/-
Copyright (c) 2026 the pub-hodgecm-mathlib formalisation cell (harness21).  Prover seat hodgecm-mathlib-R90-CS-p03 (g2), R90-TF section S8 «ContSpec-n½» (taken by default after
deal S8-R85 ∕ S8-R105, census `R90/S8/CENSUS-ChiFiniteTransportU3.R90-CS-p03-g2.md`, file (a-2a)): the χ-WEIGHTED TWIN of ★ (3-iv-b) `K2E1IntertwiningFiniteTransportU3` at a
COMPLEX exponent — the finite part of the χ-intertwining integral of `U(2,1)_{L∕L⁺}` transported from `𝔸_{L,f} × 𝔸_{L⁺,f}` to the base coordinates of ★ (a-1) and evaluated as its Euler product.
-/
import Summits.HodgeConjecture.HodgeConjecture.Theorems.K2E1ChiIntertwiningScalarEulerProductU3Finite   -- ★ (a-1) (R90-CS-p03 g0): `inv_measure_smul_integral_finprod_chi_eq_prod_mul_chiScalar_three`; brings ★ `AdelicProductIntegral`, ★ `K2E1IntertwiningLocalMeanCMU3`
import Summits.HodgeConjecture.HodgeConjecture.Theorems.K2E1WhittakerFinitePartTransportU3             -- ★ (K2E2-p12): the cpow dictionary `ofReal_coe_finprod_heightFactor_cpow_neg_eq`; brings ★ (3-iv-b) `exists_pos_integral_pi_three_eq_smul_integral_prod`
import HarnessLib

/-!
# K2·E1 ∕ R90·S8 — `K2E1ChiIntertwiningFiniteTransportU3` (file (a-2a)): THE FINITE PART OF THE χ-WEIGHTED `U(2,1)` INTERTWINING INTEGRAL, TRANSPORTED AND EVALUATED —
# `∫_{𝔸_{L,f}×𝔸_{L⁺,f}} Ω(X,b)·h_f((X_∞,X),b)^{−z} d(μ_{L,f}⊗μ_{L⁺,f}) = C'·μ³(𝒪̂³)·(∏_{v∈S₀} m_v(z))·c_χ^S(z)` on `2 < Re z`, GIVEN the pure-tensor letter `Ω(Ψ^∞(x₀,x₁), x₂) = ∏ᶠ_v ω_v(x_v)`

Cell `pub/hodgecm-mathlib`, crux h413 = `stmt-HodgeConjecture-24833`, route of record `HCCMUnconditional`; R90-TF section S8 «ContSpec-n½», road R2-χ₃ (the (V) scalar road: the
(V) seam ★ `R90S8ResGMidBlockNeBotOfLettersU3` takes `hsrc : q z = A z · c_χ^S(z)`; (a-1) ★ is `c_χ^S` in BASE coordinates; the global unfolding lands in `(X, b)` coordinates — this file
is the bridge, the χ-twin of ★ (3-iv-b)).  THEOREMS ONLY (no `def`, no `instance`, no notation, no named-fact hypothesis, no `sorry`; default heartbeats); lane
`--supports stmt-HodgeConjecture-24833 --as helper` (count-neutral).  Closes no socket.  TEMPLATE: ★ `K2E1WhittakerFinitePartTransportU3` (the ψ-twisted twin, K2E2-p12), line by line.

THE MATHEMATICS ([TateThesis1967] Thm 3.3.1; [Langlands1971] §3; [Rogawski1990] §4.5, §13.9 p. 229; [WeilBNT1967] Ch. IV §1).  The CM transport `x ↦ (Ψ^∞(x₀,x₁), x₂)`,
`(𝔸_{L⁺,f})³ → 𝔸_{L,f} × 𝔸_{L⁺,f}`, carries `μ_{L⁺,f}^{⊗3}` to ONE positive multiple of `μ_{L,f} ⊗ μ_{L⁺,f}` (★ (3-iv-b) §1, EVERY integrand, with the integrability `iff`); along it the
finite height factor of ★ (a2)₃ is the Euler product of ★ (3-iii-a)'s local heights, as COMPLEX powers (★ `ofReal_coe_finprod_heightFactor_cpow_neg_eq`), and a PURE-TENSOR finite
weight `Ω` — letter `hΩ : Ω(Ψ^∞(x₀,x₁), x₂) = ∏ᶠ_v ω_v(x_v)` (the content of the χ-section's factorisation along the big cell; (a-2b)'s business) — merges with it place by place (§1:
both Euler products are finitely supported, `x ∈ offBox T` ★, `ω_v = Q_v^{−z} = 1` on `𝒪_v³` off `S₀`).  Then ★ (a-1) `inv_measure_smul_integral_finprod_chi_eq_prod_mul_chiScalar_three`
(Tate 3.3.1 + the good-place tokens, letters `hgood hωc hω1 hin hsp`) evaluates the transported integral.
* §1 **`finprod_chiWeight_mul_finprod_localHeight_cpow_eq`** — `(∏ᶠ_v ω_v(x_v))·(∏ᶠ_v Q_v(x_v)^{−z}) = ∏ᶠ_v ω_v(x_v)·Q_v(x_v)^{−z}` on `(𝔸_{L⁺,f})³`.
* §2 HEAD **`exists_pos_integral_prod_chiWeight_mul_heightFactor_cpow_eq`** — ONE constant `C' > 0` with, for every `X_∞`, `S₀` (`hgood` = ★ (a-1) HEAD's bytes), unitary `φ` restricting to `ψ`
  (`hres`), `η := ψ·ω_{L∕L⁺}` unitary, `2 < Re z`, weight family `ω` (`hωc hω1`), global finite weight `Ω` (`hΩ`), joint integrability `hfin`, tokens `hin hsp` (★ (a-1)'s bytes; payable by ★
  `K2E1ChiLocalMeansOfShellU3Letters` from torus-entry witnesses):
  `∫ Ω X b · h_f((X_∞,X),b)^{−z} d(μ_{L,f}⊗μ_{L⁺,f}) = C'·μ³(𝒪̂³)·((∏_{v∈S₀} m_v(z))·[P_L^S(z−1;φ)P_{L⁺}^{S₀}(2z−2;η)]∕[P_L^S(z;φ)P_{L⁺}^{S₀}(2z−1;η)])`, ★ (a-1)'s right side VERBATIM.
HONEST SCOPE.  NOT here: the global unfolding `(ν𝓕)⁻¹ • ∫_{N(𝔸)} f_z^χ(ι(w₀)n) dν` (★ (ν-1) as in ★ 3-iv-c), the section-factorisation letter producing `Ω` and `hΩ`, the archimedean factor,
and the `hA`∕`A(3∕2) ≠ 0` letters of ★ F5 — file (a-2b) `K2E1ChiIntertwiningScalarEulerProductU3` and its named suppliers.
HONEST LABEL: HC_CM is proved only modulo the 7 printed citations (2 remaining named inputs: hLiu418 = `stmt-HodgeConjecture-24832`, h413 = `stmt-HodgeConjecture-24833`) until rung 0
closes; REL ≠ ★ ≠ BUILT; this file asserts no named fact and closes no socket; count-neutral; §2 is conditional only on its displayed letters.

## References
* [TateThesis1967] J. Tate, *Fourier analysis in number fields and Hecke's zeta-functions* (1967): §3.3, Thm 3.3.1.
* [Langlands1971] R. P. Langlands, *Euler Products* (1971): §3.
* [Rogawski1990] J. D. Rogawski, *Automorphic Representations of Unitary Groups in Three Variables*, Ann. of Math. Stud. 123 (1990): §4.5, §13.9 p. 229.
* [WeilBNT1967] A. Weil, *Basic Number Theory* (1967): Ch. IV §1.
* [MoeglinWaldspurger1995] C. Mœglin, J.-L. Waldspurger, *Spectral Decomposition and Eisenstein Series* (1995): II.1.7, IV.1.11.
-/

set_option autoImplicit false
set_option linter.dupNamespace false -- the mandated namespace repeats `HodgeConjecture.HodgeConjecture`

noncomputable section

open MeasureTheory MeasureTheory.Measure NumberField IsDedekindDomain Filter
open scoped NNReal ENNReal
open Literature.NumberTheory.Automorphic Literature.NumberTheory.Automorphic.UnitaryGroup Literature.NumberTheory.GaloisRepresentations
open Literature.NumberTheory.GaloisRepresentations.IsNonarchimedeanLocalField Literature.NumberTheory.LFunctions
open Summit.HodgeConjecture.HodgeConjecture.Cruxes.H413
open Summit.HodgeConjecture.HodgeConjecture.Cruxes.H413.AdelicProductIntegral (exists_finset_mem_offBox offBox_mono finprod_localFactor_eq_prod_of_mem_offBox)
open Summit.HodgeConjecture.HodgeConjecture.Cruxes.H413.K2E1IntertwiningLocalMeanCMU3 (localHeight_eq_one_of_mem_integralBox)
open Summit.HodgeConjecture.HodgeConjecture.Cruxes.H413.K2E1IntertwiningFiniteTransportU3 (exists_pos_integral_pi_three_eq_smul_integral_prod)
open Summit.HodgeConjecture.HodgeConjecture.Cruxes.H413.K2E1WhittakerFinitePartTransportU3 (ofReal_coe_finprod_heightFactor_cpow_neg_eq)
open Summit.HodgeConjecture.HodgeConjecture.Cruxes.H413.K2E1ChiIntertwiningScalarEulerProductU3Finite (inv_measure_smul_integral_finprod_chi_eq_prod_mul_chiScalar_three)

namespace Summit.HodgeConjecture.HodgeConjecture.Cruxes.H413.K2E1ChiIntertwiningFiniteTransportU3

variable (L : Type) [Field L] [NumberField L] [IsCMField L] {δ : L} (hcδ : IsCMField.complexConj L δ = -δ) (hδ : δ ≠ 0)
  {d : ↥(maximalRealSubfield L)} (hd : δ * δ = algebraMap ↥(maximalRealSubfield L) L d)
  (S₀ : Finset (HeightOneSpectrum (𝓞 ↥(maximalRealSubfield L))))
  (ω : ∀ v : HeightOneSpectrum (𝓞 ↥(maximalRealSubfield L)), (Fin 3 → v.adicCompletion ↥(maximalRealSubfield L)) → ℂ) (z : ℂ)

/-! ## §1 Pointwise merge of the two finitely supported Euler products on `(𝔸_{L⁺,f})³` -/

include hd in
/-- **`(∏ᶠ_v ω_v(x_v)) · (∏ᶠ_v Q_v(x_v)^{−z}) = ∏ᶠ_v ω_v(x_v)·Q_v(x_v)^{−z}`** for every `x ∈ (𝔸_{L⁺,f})³`: all three Euler products are finite products over one finset `T ⊇ S₀` with
`x ∈ offBox T` (★ `exists_finset_mem_offBox`, ★ `finprod_localFactor_eq_prod_of_mem_offBox`), because off `S₀` the weight is `1` on `𝒪_v³` (letter `hω1`, ★ (a-1)'s bytes) and so is the
local height (★ `localHeight_eq_one_of_mem_integralBox`, `hgood`); then `Finset.prod_mul_distrib`. [cite: TateThesis1967, §3.3] [cite: Langlands1971, §3] -/
theorem finprod_chiWeight_mul_finprod_localHeight_cpow_eq
    (hgood : ∀ v ∉ S₀, Algebra.IsUnramifiedIn (𝓞 L) v.asIdeal ∧ Valued.v (2 : v.adicCompletion ↥(maximalRealSubfield L)) = 1 ∧
      ∀ w : PlacesOver L v, Valued.v (algebraMap L (LocalRing L v) δ w) = 1)
    (hω1 : ∀ v ∉ S₀, ∀ p ∈ integralBox ↥(maximalRealSubfield L) (Fin 3) v, ω v p = 1)
    (x : Fin 3 → FiniteAdeleRing (𝓞 ↥(maximalRealSubfield L)) ↥(maximalRealSubfield L)) :
    (∏ᶠ v : HeightOneSpectrum (𝓞 ↥(maximalRealSubfield L)), ω v (fun i => x i v)) *
        (∏ᶠ v : HeightOneSpectrum (𝓞 ↥(maximalRealSubfield L)), (((∏ w' : PlacesOver L v, max 1 (max ((normAbs (w'.1.adicCompletion L) (quadraticLocalEquiv L v (IsCMField.complexConj L) hcδ hδ (x 0 v, x 1 v) w') : ℝ≥0) : ℝ)
              ((normAbs (w'.1.adicCompletion L) ((toLocalRing L v (x 2 v) * algebraMap L (LocalRing L v) δ -
                toLocalRing L v 2⁻¹ * (quadraticLocalEquiv L v (IsCMField.complexConj L) hcδ hδ (x 0 v, x 1 v) *
                  conjLocal L (IsCMField.complexConj L) v (quadraticLocalEquiv L v (IsCMField.complexConj L) hcδ hδ (x 0 v, x 1 v)))) w') : ℝ≥0) : ℝ))) : ℝ) : ℂ) ^ (-z)) =
      ∏ᶠ v : HeightOneSpectrum (𝓞 ↥(maximalRealSubfield L)),
        ω v (fun i => x i v) * (((∏ w' : PlacesOver L v, max 1 (max ((normAbs (w'.1.adicCompletion L) (quadraticLocalEquiv L v (IsCMField.complexConj L) hcδ hδ (x 0 v, x 1 v) w') : ℝ≥0) : ℝ)
              ((normAbs (w'.1.adicCompletion L) ((toLocalRing L v (x 2 v) * algebraMap L (LocalRing L v) δ -
                toLocalRing L v 2⁻¹ * (quadraticLocalEquiv L v (IsCMField.complexConj L) hcδ hδ (x 0 v, x 1 v) *
                  conjLocal L (IsCMField.complexConj L) v (quadraticLocalEquiv L v (IsCMField.complexConj L) hcδ hδ (x 0 v, x 1 v)))) w') : ℝ≥0) : ℝ))) : ℝ) : ℂ) ^ (-z) := by
  classical
  obtain ⟨T₀, hT₀⟩ := exists_finset_mem_offBox x
  have hx : x ∈ offBox (K := ↥(maximalRealSubfield L)) (ι := Fin 3) (S₀ ∪ T₀) := offBox_mono Finset.subset_union_right hT₀
  have hS : S₀ ⊆ S₀ ∪ T₀ := Finset.subset_union_left
  have hQ1 : ∀ v ∉ S₀, ∀ p ∈ integralBox ↥(maximalRealSubfield L) (Fin 3) v,
      (((∏ w' : PlacesOver L v, max 1 (max ((normAbs (w'.1.adicCompletion L) (quadraticLocalEquiv L v (IsCMField.complexConj L) hcδ hδ (p 0, p 1) w') : ℝ≥0) : ℝ)
              ((normAbs (w'.1.adicCompletion L) ((toLocalRing L v (p 2) * algebraMap L (LocalRing L v) δ -
                toLocalRing L v 2⁻¹ * (quadraticLocalEquiv L v (IsCMField.complexConj L) hcδ hδ (p 0, p 1) *
                  conjLocal L (IsCMField.complexConj L) v (quadraticLocalEquiv L v (IsCMField.complexConj L) hcδ hδ (p 0, p 1)))) w') : ℝ≥0) : ℝ))) : ℝ) : ℂ) ^ (-z) = 1 := fun v hv p hp => by
    rw [localHeight_eq_one_of_mem_integralBox L hcδ hδ hd v (hgood v hv).1 (hgood v hv).2.1 (hgood v hv).2.2 hp, Complex.ofReal_one, Complex.one_cpow]
  have h1 : (∏ᶠ v : HeightOneSpectrum (𝓞 ↥(maximalRealSubfield L)), ω v (fun i => x i v)) = ∏ v ∈ S₀ ∪ T₀, ω v (fun i => x i v) :=
    finprod_localFactor_eq_prod_of_mem_offBox ω S₀ hω1 hS hx
  have h2 : (∏ᶠ v : HeightOneSpectrum (𝓞 ↥(maximalRealSubfield L)), (((∏ w' : PlacesOver L v, max 1 (max ((normAbs (w'.1.adicCompletion L) (quadraticLocalEquiv L v (IsCMField.complexConj L) hcδ hδ (x 0 v, x 1 v) w') : ℝ≥0) : ℝ)
              ((normAbs (w'.1.adicCompletion L) ((toLocalRing L v (x 2 v) * algebraMap L (LocalRing L v) δ -
                toLocalRing L v 2⁻¹ * (quadraticLocalEquiv L v (IsCMField.complexConj L) hcδ hδ (x 0 v, x 1 v) *
                  conjLocal L (IsCMField.complexConj L) v (quadraticLocalEquiv L v (IsCMField.complexConj L) hcδ hδ (x 0 v, x 1 v)))) w') : ℝ≥0) : ℝ))) : ℝ) : ℂ) ^ (-z)) =
      ∏ v ∈ S₀ ∪ T₀, (((∏ w' : PlacesOver L v, max 1 (max ((normAbs (w'.1.adicCompletion L) (quadraticLocalEquiv L v (IsCMField.complexConj L) hcδ hδ (x 0 v, x 1 v) w') : ℝ≥0) : ℝ)
              ((normAbs (w'.1.adicCompletion L) ((toLocalRing L v (x 2 v) * algebraMap L (LocalRing L v) δ -
                toLocalRing L v 2⁻¹ * (quadraticLocalEquiv L v (IsCMField.complexConj L) hcδ hδ (x 0 v, x 1 v) *
                  conjLocal L (IsCMField.complexConj L) v (quadraticLocalEquiv L v (IsCMField.complexConj L) hcδ hδ (x 0 v, x 1 v)))) w') : ℝ≥0) : ℝ))) : ℝ) : ℂ) ^ (-z) :=
    finprod_localFactor_eq_prod_of_mem_offBox (fun v p => (((∏ w' : PlacesOver L v, max 1 (max ((normAbs (w'.1.adicCompletion L) (quadraticLocalEquiv L v (IsCMField.complexConj L) hcδ hδ (p 0, p 1) w') : ℝ≥0) : ℝ)
              ((normAbs (w'.1.adicCompletion L) ((toLocalRing L v (p 2) * algebraMap L (LocalRing L v) δ -
                toLocalRing L v 2⁻¹ * (quadraticLocalEquiv L v (IsCMField.complexConj L) hcδ hδ (p 0, p 1) *
                  conjLocal L (IsCMField.complexConj L) v (quadraticLocalEquiv L v (IsCMField.complexConj L) hcδ hδ (p 0, p 1)))) w') : ℝ≥0) : ℝ))) : ℝ) : ℂ) ^ (-z)) S₀ hQ1 hS hx
  have h3 : (∏ᶠ v : HeightOneSpectrum (𝓞 ↥(maximalRealSubfield L)), ω v (fun i => x i v) * (((∏ w' : PlacesOver L v, max 1 (max ((normAbs (w'.1.adicCompletion L) (quadraticLocalEquiv L v (IsCMField.complexConj L) hcδ hδ (x 0 v, x 1 v) w') : ℝ≥0) : ℝ)
              ((normAbs (w'.1.adicCompletion L) ((toLocalRing L v (x 2 v) * algebraMap L (LocalRing L v) δ -
                toLocalRing L v 2⁻¹ * (quadraticLocalEquiv L v (IsCMField.complexConj L) hcδ hδ (x 0 v, x 1 v) *
                  conjLocal L (IsCMField.complexConj L) v (quadraticLocalEquiv L v (IsCMField.complexConj L) hcδ hδ (x 0 v, x 1 v)))) w') : ℝ≥0) : ℝ))) : ℝ) : ℂ) ^ (-z)) =
      ∏ v ∈ S₀ ∪ T₀, ω v (fun i => x i v) * (((∏ w' : PlacesOver L v, max 1 (max ((normAbs (w'.1.adicCompletion L) (quadraticLocalEquiv L v (IsCMField.complexConj L) hcδ hδ (x 0 v, x 1 v) w') : ℝ≥0) : ℝ)
              ((normAbs (w'.1.adicCompletion L) ((toLocalRing L v (x 2 v) * algebraMap L (LocalRing L v) δ -
                toLocalRing L v 2⁻¹ * (quadraticLocalEquiv L v (IsCMField.complexConj L) hcδ hδ (x 0 v, x 1 v) *
                  conjLocal L (IsCMField.complexConj L) v (quadraticLocalEquiv L v (IsCMField.complexConj L) hcδ hδ (x 0 v, x 1 v)))) w') : ℝ≥0) : ℝ))) : ℝ) : ℂ) ^ (-z) :=
    finprod_localFactor_eq_prod_of_mem_offBox (fun v p => ω v p * (((∏ w' : PlacesOver L v, max 1 (max ((normAbs (w'.1.adicCompletion L) (quadraticLocalEquiv L v (IsCMField.complexConj L) hcδ hδ (p 0, p 1) w') : ℝ≥0) : ℝ)
              ((normAbs (w'.1.adicCompletion L) ((toLocalRing L v (p 2) * algebraMap L (LocalRing L v) δ -
                toLocalRing L v 2⁻¹ * (quadraticLocalEquiv L v (IsCMField.complexConj L) hcδ hδ (p 0, p 1) *
                  conjLocal L (IsCMField.complexConj L) v (quadraticLocalEquiv L v (IsCMField.complexConj L) hcδ hδ (p 0, p 1)))) w') : ℝ≥0) : ℝ))) : ℝ) : ℂ) ^ (-z)) S₀
      (fun v hv p hp => by rw [hω1 v hv p hp, hQ1 v hv p hp, one_mul]) hS hx
  rw [h1, h2, h3, ← Finset.prod_mul_distrib]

──────

Instructions for the task — Write out only the lines that run from the line containing "(ω : ∀ v : HeightOneSpectrum" through the line containing "ω_v(x_v)) · (∏ᶠ_v", both included, exactly as they appear above.

Solution to this exercise —
  (ω : ∀ v : HeightOneSpectrum (𝓞 ↥(maximalRealSubfield L)), (Fin 3 → v.adicCompletion ↥(maximalRealSubfield L)) → ℂ) (z : ℂ)

/-! ## §1 Pointwise merge of the two finitely supported Euler products on `(𝔸_{L⁺,f})³` -/

include hd in
/-- **`(∏ᶠ_v ω_v(x_v)) · (∏ᶠ_v Q_v(x_v)^{−z}) = ∏ᶠ_v ω_v(x_v)·Q_v(x_v)^{−z}`** for every `x ∈ (𝔸_{L⁺,f})³`: all three Euler products are finite products over one finset `T ⊇ S₀` with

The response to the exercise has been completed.